We also have data suggesting that the anxiety often associated with chronic fatigue syndrome can be mediated by the ingestion of probiotics. Measurements on the Beck Anxiety Inventory starkly decreased after regular consumption of Lactobacillus casei. Similarly, in a double-blind, placebo-controlled trial, the effects of L. helveticus and B. longum were measured on healthy participants. At the end of 30 days of consuming these beneficial bugs, participants reported substantially less psychological distress (Zhou & Foster 2015). Another study of the same caliber demonstrated that prebiotics or "trans-galactooligosaccharide[s], which promote the growth of indigenous beneficial gut bacteria such as Lactobacilli, resulted in decreased scores on the anxiety subscale of the Hospital Depression and Anxiety Scale (HADS-A) in patients with irritable bowel syndrome" (Hilimire et al. 2015). Cumulatively, these evidences support the idea that mood is regulated, at least in part, by gut bugs.
   
It is quite possible that one day, instead of going to the doctor and getting a prescription drug for anxiety or depression, psychiatric patients may very well receive "psychomicrobiotics" instead (Fond et al. 2015). These individually targeted psychotropic microbes would be aimed to work through the GBA to relieve symptoms of a mood disorder.

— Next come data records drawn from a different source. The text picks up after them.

import Summits.QuantumFields.BalabanUV.Beta.GAN24.BorderedFrameInverseBlocks

/-!
# `BalabanUV.Beta.GAN24.BorderedFrameInverseDecomp` — binder row G-an2-4 / (CONV-C), road P1-fibre, typer row **P1-E1** (DAG node N10c), part 3:
# the CANONICAL FRAME DECOMPOSITION `C = C₀ + E` of an arbitrary block matrix on `ι ⊕ Unit` and the one-call consumer form of the engine

NOT IN PRINT; OUR PROOF ATTEMPT (of the road; THIS file is [folklore] finite-dimensional linear algebra, Mathlib + parts 1–2 only).  HONEST FRAMING (cell
contract, verbatim): «discharging `BetaPertH` makes Bałaban's UV stability UNCONDITIONAL — a real constructive-QFT result; it is NOT the continuum limit
and NOT the Clay problem.»  HONEST DEPENDENCY (verbatim): «continuum YM on T⁴ ⇐ BetaPertH ∧ nine spine estimates (0/9 proved); BetaPertH ⇐ (D1) ∧ (D4) ∧
CAP+tail; G-an2-4 gates asym, D1 and NE2/3/4.»  No cited fact, no wall binder, no `def … : Prop` hypothesis; discharges NOTHING of the K-slot of (CONV-C);
NOT summit progress.  Consumer: typer row P1-L08d (`GAN24/CapInverseSmall`): feed `C :=` the scaled capacitance `Ĉ` of rows P1-T00/P1-L08b and `u :=` the
frame vector of row P1-L08a.

## What is proved
Given `C : Matrix (ι ⊕ Unit) (ι ⊕ Unit) ℂ` with blocks `A = C.toBlocks₁₁`, column `v = colOf C`, row `w = rowOf C`, corner `γ = C cc`, and a unit vector `u`
(`uᴴu = 1`), put `Π = projPerp u = 1 − uuᴴ`, `P = compT A u = Π A Π`, `ε = epsOf C u = uᴴAu`, `α = alphaOf C u = uᴴv`, `β = betaOf C u = w·u`,
`C₀ = frameOf C u = frameModel P u ε α β` (part 1).  Then
* `compT_mulVec_u`, `u_vecMul_compT` (`P u = 0`, `uᴴP = 0`); `compT_coercive` (transverse coercivity of `A` on `u⊥` IS that of `P`);
* `compT_eq` (`ΠAΠ = A − uuᴴA − Auuᴴ + ε uuᴴ`), `sub_frameOf_eq` (the remainder `E = C − C₀` blockwise:
  `[[uuᴴA + Auuᴴ − 2ε uuᴴ, v − αu], [w − βuᴴ, γ]]`) and **`norm_sub_frameOf_le`**:
  `‖C − C₀‖ ≤ 3‖Au‖₂ + ‖uᴴA‖₂ + ‖v − αu‖₂ + ‖w − βuᴴ‖₂ + |γ|` — SMALL exactly when the `u`-column/row of `A`, the off-frame parts of the border and
  the corner are small (row P1-L08b's outputs);
* **`isUnit_and_inv_near_frameInv`** (the one-call form): with `K = 1/τ + 1/|β| + 1/|α| + |ε|/(|α||β|)`, if `A` is `τ`-coercive on `u⊥` (`τ > 0`),
  `α β ≠ 0` and `‖C − C₀‖·K ≤ 1/2`, then `C` is invertible, `‖C⁻¹‖ ≤ 2K` and `‖C⁻¹ − frameInv P u ε α β‖ ≤ 2K²‖C − C₀‖`; the blocks of `C⁻¹` then
  follow from part 2's nearness lemmas (`norm_toBlocks₁₁_sub_pinvT_le`, `norm_uu_le`, `norm_col_sub_le`, `norm_row_sub_le`, `norm_cc_sub_le`).
-/

open Matrix WithLp Complex
open scoped ComplexConjugate Matrix.Norms.L2Operator InnerProductSpace

namespace Summit.QuantumFields.BalabanUV.Beta.GAN24.BorderedFrameInverseDecomp

open Summit.QuantumFields.BalabanUV.Beta.GAN24.BorderedFrameInverse
open Summit.QuantumFields.BalabanUV.Beta.GAN24.BorderedFrameInverseBlocks

variable {ι : Type*} [Fintype ι]

/-- [folklore] The `φc` column of a block matrix on `ι ⊕ Unit`. -/
def colOf (C : Matrix (ι ⊕ Unit) (ι ⊕ Unit) ℂ) : ι → ℂ := fun i => C (Sum.inl i) (Sum.inr ())

/-- [folklore] The `cφ` row of a block matrix on `ι ⊕ Unit`. -/
def rowOf (C : Matrix (ι ⊕ Unit) (ι ⊕ Unit) ℂ) : ι → ℂ := fun i => C (Sum.inr ()) (Sum.inl i)

/-- [folklore] The longitudinal entry `ε = uᴴ A u` of the `φφ` block. -/
def epsOf (C : Matrix (ι ⊕ Unit) (ι ⊕ Unit) ℂ) (u : ι → ℂ) : ℂ := star u ⬝ᵥ (C.toBlocks₁₁ *ᵥ u)

/-- [folklore] The `u`-component `α = uᴴ v` of the `φc` column. -/
def alphaOf (C : Matrix (ι ⊕ Unit) (ι ⊕ Unit) ℂ) (u : ι → ℂ) : ℂ := star u ⬝ᵥ colOf C

/-- [folklore] The `u`-component `β = w · u` of the `cφ` row. -/
def betaOf (C : Matrix (ι ⊕ Unit) (ι ⊕ Unit) ℂ) (u : ι → ℂ) : ℂ := rowOf C ⬝ᵥ u

variable [DecidableEq ι]

/-- [folklore] The orthogonal projector `Π = 1 − uuᴴ` onto `u⊥` (for `uᴴu = 1`). -/
def projPerp (u : ι → ℂ) : Matrix ι ι ℂ := 1 - uuH u

/-- [folklore] The TRANSVERSE COMPRESSION `Π A Π` of a square block. -/
def compT (A : Matrix ι ι ℂ) (u : ι → ℂ) : Matrix ι ι ℂ := projPerp u * A * projPerp u

/-- [folklore] The CANONICAL FRAME MODEL of `C` in the frame `u`: `frameModel (Π A Π) u (uᴴAu) (uᴴv) (w·u)`. -/
noncomputable def frameOf (C : Matrix (ι ⊕ Unit) (ι ⊕ Unit) ℂ) (u : ι → ℂ) : Matrix (ι ⊕ Unit) (ι ⊕ Unit) ℂ :=
  frameModel (compT C.toBlocks₁₁ u) u (epsOf C u) (alphaOf C u) (betaOf C u)

variable {u : ι → ℂ}

/-- [folklore] `Π u = 0`. -/
theorem projPerp_mulVec_u (hu : star u ⬝ᵥ u = 1) : projPerp u *ᵥ u = 0 := by
  rw [projPerp, sub_mulVec, one_mulVec, uuH_mulVec, hu, one_smul, sub_self]

/-- [folklore] `uᴴ Π = 0`. -/
theorem u_vecMul_projPerp (hu : star u ⬝ᵥ u = 1) : star u ᵥ* projPerp u = 0 := by
  rw [projPerp, vecMul_sub, vecMul_one, vecMul_uuH, hu, one_smul, sub_self]

/-- [folklore] `Π x = x` for `x ⊥ u`. -/
theorem projPerp_mulVec_of_perp {x : ι → ℂ} (hx : star u ⬝ᵥ x = 0) : projPerp u *ᵥ x = x := by
  rw [projPerp, sub_mulVec, one_mulVec, uuH_mulVec, hx, zero_smul, sub_zero]

/-- [folklore] `xᴴ (Π y) = xᴴ y` for `x ⊥ u`. -/
theorem star_dotProduct_projPerp_mulVec {x : ι → ℂ} (hx : star u ⬝ᵥ x = 0) (y : ι → ℂ) :
    star x ⬝ᵥ (projPerp u *ᵥ y) = star x ⬝ᵥ y := by
  have hxu : star x ⬝ᵥ u = 0 := by
    rw [show u = star (star u) from (star_star u).symm, star_dotProduct_star, hx, star_zero]
  rw [projPerp, sub_mulVec, one_mulVec, uuH_mulVec, dotProduct_sub, dotProduct_smul, hxu, smul_zero, sub_zero]

/-- [folklore] `P u = 0` for the compression `P = Π A Π`. -/
theorem compT_mulVec_u (hu : star u ⬝ᵥ u = 1) (A : Matrix ι ι ℂ) : compT A u *ᵥ u = 0 := by
  rw [compT, ← mulVec_mulVec, projPerp_mulVec_u hu, mulVec_zero]

/-- [folklore] `uᴴ P = 0` for the compression `P = Π A Π`. -/
theorem u_vecMul_compT (hu : star u ⬝ᵥ u = 1) (A : Matrix ι ι ℂ) : star u ᵥ* compT A u = 0 := by
  rw [compT, Matrix.mul_assoc, ← vecMul_vecMul, u_vecMul_projPerp hu, zero_vecMul]

/-- [folklore] On `u⊥` the quadratic form of `Π A Π` IS that of `A`. -/
theorem star_dotProduct_compT_mulVec {x : ι → ℂ} (hx : star u ⬝ᵥ x = 0) (A : Matrix ι ι ℂ) :
    star x ⬝ᵥ (compT A u *ᵥ x) = star x ⬝ᵥ (A *ᵥ x) := by
  rw [compT, ← mulVec_mulVec, ← mulVec_mulVec, projPerp_mulVec_of_perp hx, star_dotProduct_projPerp_mulVec hx]

/-- [folklore] **Transverse coercivity transfers from `A` to `Π A Π`.** -/
theorem compT_coercive {A : Matrix ι ι ℂ} {τ : ℝ}
    (hco : ∀ x : ι → ℂ, star u ⬝ᵥ x = 0 → τ * (∑ i, ‖x i‖ ^ 2) ≤ (star x ⬝ᵥ (A *ᵥ x)).re) :
    ∀ x : ι → ℂ, star u ⬝ᵥ x = 0 → τ * (∑ i, ‖x i‖ ^ 2) ≤ (star x ⬝ᵥ (compT A u *ᵥ x)).re := fun x hx => by
  rw [star_dotProduct_compT_mulVec hx]; exact hco x hx

omit [DecidableEq ι] in
/-- [folklore] `uuᴴ A uuᴴ = (uᴴAu) uuᴴ`. -/
theorem uuH_mul_mul_uuH (A : Matrix ι ι ℂ) (u : ι → ℂ) : uuH u * A * uuH u = (star u ⬝ᵥ (A *ᵥ u)) • uuH u := by
  rw [uuH_mul, uuH, vecMulVec_mul_vecMulVec, ← dotProduct_mulVec, vecMulVec_smul]

/-- [folklore] `Π A Π = A − uuᴴA − Auuᴴ + (uᴴAu) uuᴴ`. -/
theorem compT_eq (A : Matrix ι ι ℂ) (u : ι → ℂ) :
    compT A u = A - uuH u * A - A * uuH u + (star u ⬝ᵥ (A *ᵥ u)) • uuH u := by
  rw [compT, projPerp, sub_mul, one_mul, mul_sub, mul_one, sub_mul, uuH_mul_mul_uuH]
  abel

omit [Fintype ι] [DecidableEq ι] in
/-- [folklore] A block matrix on `ι ⊕ Unit` in terms of its four blocks. -/
theorem eq_fromBlocks (C : Matrix (ι ⊕ Unit) (ι ⊕ Unit) ℂ) :
    C = fromBlocks C.toBlocks₁₁ (replicateCol Unit (colOf C)) (replicateRow Unit (rowOf C))
      (of fun _ _ => C (Sum.inr ()) (Sum.inr ())) := by
  ext (i | i) (j | j) <;> rfl

/-- [folklore] **THE REMAINDER `E = C − C₀` BLOCKWISE**: `[[uuᴴA + Auuᴴ − 2ε uuᴴ, v − αu], [w − βuᴴ, γ]]`. -/
theorem sub_frameOf_eq (C : Matrix (ι ⊕ Unit) (ι ⊕ Unit) ℂ) (u : ι → ℂ) :
    C - frameOf C u =
      fromBlocks (uuH u * C.toBlocks₁₁ + C.toBlocks₁₁ * uuH u - (2 * epsOf C u) • uuH u)
        (replicateCol Unit (colOf C - alphaOf C u • u)) (replicateRow Unit (rowOf C - betaOf C u • star u))
        (of fun _ _ => C (Sum.inr ()) (Sum.inr ())) := by
  rw [show C - frameOf C u = C + -frameOf C u from sub_eq_add_neg _ _]
  nth_rw 1 [eq_fromBlocks C]
  rw [frameOf, frameModel, compT_eq, ← epsOf, fromBlocks_neg, fromBlocks_add]
  have e1 : C.toBlocks₁₁ + -(C.toBlocks₁₁ - uuH u * C.toBlocks₁₁ - C.toBlocks₁₁ * uuH u + epsOf C u • uuH u
      + epsOf C u • uuH u) = uuH u * C.toBlocks₁₁ + C.toBlocks₁₁ * uuH u - (2 * epsOf C u) • uuH u := by
    rw [mul_smul, two_smul]; abel
  have e2 : replicateCol Unit (colOf C) + -replicateCol Unit (alphaOf C u • u) = replicateCol Unit (colOf C - alphaOf C u • u) := by
    ext i j; simp [sub_eq_add_neg]
  have e3 : replicateRow Unit (rowOf C) + -replicateRow Unit (betaOf C u • star u) =
      replicateRow Unit (rowOf C - betaOf C u • star u) := by
    ext i j; simp [sub_eq_add_neg]
  have e4 : (of fun _ _ => C (Sum.inr ()) (Sum.inr ()) : Matrix Unit Unit ℂ) + -0 = of fun _ _ => C (Sum.inr ()) (Sum.inr ()) := by
    rw [neg_zero, add_zero]
  rw [e1, e2, e3, e4]

/-- [folklore] `‖a bᴴ‖ ≤ ‖a‖₂ ‖b‖₂` for rank-one matrices. -/
theorem norm_vecMulVec_le (a b : ι → ℂ) :
    ‖vecMulVec a (star b)‖ ≤ ‖(toLp 2 a : EuclideanSpace ℂ ι)‖ * ‖(toLp 2 b : EuclideanSpace ℂ ι)‖ := by
  rw [Matrix.l2_opNorm_def]
  refine ContinuousLinearMap.opNorm_le_bound _ (by positivity) fun x => ?_
  change ‖(toLp 2 (vecMulVec a (star b) *ᵥ ofLp x) : EuclideanSpace ℂ ι)‖ ≤ _
  rw [vecMulVec_mulVec, op_smul_eq_smul, toLp_smul, norm_smul]
  calc ‖star b ⬝ᵥ ofLp x‖ * ‖(toLp 2 a : EuclideanSpace ℂ ι)‖
      ≤ (‖(toLp 2 b : EuclideanSpace ℂ ι)‖ * ‖x‖) * ‖(toLp 2 a : EuclideanSpace ℂ ι)‖ := by
        gcongr; exact norm_star_dotProduct_le b x
    _ = _ := by ring

/-- [folklore] `‖uuᴴ‖ ≤ 1` for a unit vector. -/
theorem norm_uuH_le (hu : star u ⬝ᵥ u = 1) : ‖uuH u‖ ≤ 1 := by
  have h := norm_vecMulVec_le u u
  rwa [norm_toLp_of_unit hu, mul_one, ← uuH] at h

/-- [folklore] **THE REMAINDER IS SMALL WHEN THE FRAME DATA ARE**: `‖C − C₀‖ ≤ 3‖Au‖₂ + ‖uᴴA‖₂ + ‖v − αu‖₂ + ‖w − βuᴴ‖₂ + |γ|`. -/
theorem norm_sub_frameOf_le (hu : star u ⬝ᵥ u = 1) (C : Matrix (ι ⊕ Unit) (ι ⊕ Unit) ℂ) :
    ‖C - frameOf C u‖ ≤
      3 * ‖(toLp 2 (C.toBlocks₁₁ *ᵥ u) : EuclideanSpace ℂ ι)‖ + ‖(toLp 2 (star u ᵥ* C.toBlocks₁₁) : EuclideanSpace ℂ ι)‖
        + ‖(toLp 2 (colOf C - alphaOf C u • u) : EuclideanSpace ℂ ι)‖
        + ‖(toLp 2 (rowOf C - betaOf C u • star u) : EuclideanSpace ℂ ι)‖ + ‖C (Sum.inr ()) (Sum.inr ())‖ := by
  rw [sub_frameOf_eq]
  refine (norm_fromBlocks_le _ _ _ _).trans ?_
  have h1 : ‖uuH u * C.toBlocks₁₁‖ ≤ ‖(toLp 2 (star u ᵥ* C.toBlocks₁₁) : EuclideanSpace ℂ ι)‖ := by
    have h := norm_vecMulVec_le u (star (star u ᵥ* C.toBlocks₁₁))
    rw [star_star, norm_toLp_of_unit hu, one_mul, norm_toLp_star] at h
    rwa [uuH_mul]
  have h2 : ‖C.toBlocks₁₁ * uuH u‖ ≤ ‖(toLp 2 (C.toBlocks₁₁ *ᵥ u) : EuclideanSpace ℂ ι)‖ := by
    have h := norm_vecMulVec_le (C.toBlocks₁₁ *ᵥ u) u
    rw [norm_toLp_of_unit hu, mul_one] at h
    rwa [mul_uuH]
  have hε : ‖epsOf C u‖ ≤ ‖(toLp 2 (C.toBlocks₁₁ *ᵥ u) : EuclideanSpace ℂ ι)‖ := by
    have h := norm_star_dotProduct_le u (toLp 2 (C.toBlocks₁₁ *ᵥ u))
    rw [ofLp_toLp, norm_toLp_of_unit hu, one_mul] at h
    exact h
  have h3 : ‖(2 * epsOf C u) • uuH u‖ ≤ 2 * ‖(toLp 2 (C.toBlocks₁₁ *ᵥ u) : EuclideanSpace ℂ ι)‖ := by
    rw [norm_smul, norm_mul, Complex.norm_two]
    calc 2 * ‖epsOf C u‖ * ‖uuH u‖ ≤ 2 * ‖(toLp 2 (C.toBlocks₁₁ *ᵥ u) : EuclideanSpace ℂ ι)‖ * 1 := by
          gcongr; exact norm_uuH_le hu
      _ = _ := mul_one _
  have h4 := norm_replicateCol_unit_le (colOf C - alphaOf C u • u)
  have h5 := norm_replicateRow_unit_le (rowOf C - betaOf C u • star u)
  have h6 := norm_unitBlock_le (C (Sum.inr ()) (Sum.inr ()))
  have h7 : ‖uuH u * C.toBlocks₁₁ + C.toBlocks₁₁ * uuH u - (2 * epsOf C u) • uuH u‖ ≤
      ‖uuH u * C.toBlocks₁₁‖ + ‖C.toBlocks₁₁ * uuH u‖ + ‖(2 * epsOf C u) • uuH u‖ :=
    (norm_sub_le _ _).trans (by gcongr; exact norm_add_le _ _)
  linarith

/-- **THE ONE-CALL FORM OF THE ENGINE** ([folklore]; typer row P1-E1 for row P1-L08d).  Let `K = 1/τ + 1/|β| + 1/|α| + |ε|/(|α||β|)` with the canonical
frame data `ε = uᴴAu`, `α = uᴴv`, `β = w·u` of `C` in the unit frame `u`.  If the `φφ` block `A` is `τ`-coercive on `u⊥` (`τ > 0`), `α β ≠ 0`, and the
remainder is small, `‖C − frameOf C u‖ · K ≤ 1/2` (see `norm_sub_frameOf_le`), then `C` is invertible, `‖C⁻¹‖ ≤ 2K`, and
`‖C⁻¹ − frameInv (ΠAΠ) u ε α β‖ ≤ 2K² ‖C − frameOf C u‖` (blocks of `frameInv`: part 2, `frameInv_toBlocks₁₁/col/row/cc`). -/
theorem isUnit_and_inv_near_frameInv (hu : star u ⬝ᵥ u = 1) {τ : ℝ} (hτ : 0 < τ) (C : Matrix (ι ⊕ Unit) (ι ⊕ Unit) ℂ)
    (hco : ∀ x : ι → ℂ, star u ⬝ᵥ x = 0 → τ * (∑ i, ‖x i‖ ^ 2) ≤ (star x ⬝ᵥ (C.toBlocks₁₁ *ᵥ x)).re)
    (hα : alphaOf C u ≠ 0) (hβ : betaOf C u ≠ 0)
    (hE : ‖C - frameOf C u‖ *
      (1 / τ + ‖betaOf C u‖⁻¹ + ‖alphaOf C u‖⁻¹ + ‖epsOf C u‖ / (‖alphaOf C u‖ * ‖betaOf C u‖)) ≤ 1 / 2) :
    IsUnit C ∧
      ‖C⁻¹‖ ≤ 2 * (1 / τ + ‖betaOf C u‖⁻¹ + ‖alphaOf C u‖⁻¹ + ‖epsOf C u‖ / (‖alphaOf C u‖ * ‖betaOf C u‖)) ∧
      ‖C⁻¹ - frameInv (compT C.toBlocks₁₁ u) u (epsOf C u) (alphaOf C u) (betaOf C u)‖ ≤
        2 * (1 / τ + ‖betaOf C u‖⁻¹ + ‖alphaOf C u‖⁻¹ + ‖epsOf C u‖ / (‖alphaOf C u‖ * ‖betaOf C u‖)) ^ 2 *
          ‖C - frameOf C u‖ := by
  have h := frame_neumann_of_coercive (P := compT C.toBlocks₁₁ u) (ε := epsOf C u) hu (compT_mulVec_u hu _)
    (u_vecMul_compT hu _) hτ (compT_coercive hco) hα hβ (E := C - frameOf C u) hE
  have hC : frameModel (compT C.toBlocks₁₁ u) u (epsOf C u) (alphaOf C u) (betaOf C u) + (C - frameOf C u) = C := by
    rw [frameOf, add_sub_cancel]
  rw [hC] at h
  exact h

end Summit.QuantumFields.BalabanUV.Beta.GAN24.BorderedFrameInverseDecomp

With the use of stool testing, it is indeed possible that a snapshot of an individual's unique microbiome could be assessed and subsequently assigned the appropriate psychomicrobiotics. Manipulating the microflora to combat microbial dysbiosis in psychiatric patients can be done through the use of probiotic or prebiotic supplementation and/or by fecal microbial transplant. The addition of beneficial bacteria can "influence end-points related to mood state (glycemic control, oxidative status, uremic toxins), brain function (functional magnetic resonance imaging fMRI), and mental outlook (depression, anxiety)" (Bercik et al. 2014). In sum, as the field of gastrobiological psychiatry grows, we see the increasing relevance of the GM as an access point from which to therapeutically direct the proceedings of the GBA and correct a disturbance in mood.
   
Finally, while this article has focused on the role of the GM in mood disorders, it is important to remember that anxiety and depression are complex, multifaceted issues with numerous possible etiological factors. That being said, given the substantial evidence that the GM works through the GBA to either catalyze or ameliorate mood disorders, it is imperative that clinicians thoroughly investigate this mechanism as a possible contributor to their patients' disease, as well as a potential pathway to their long-term healing and recovery.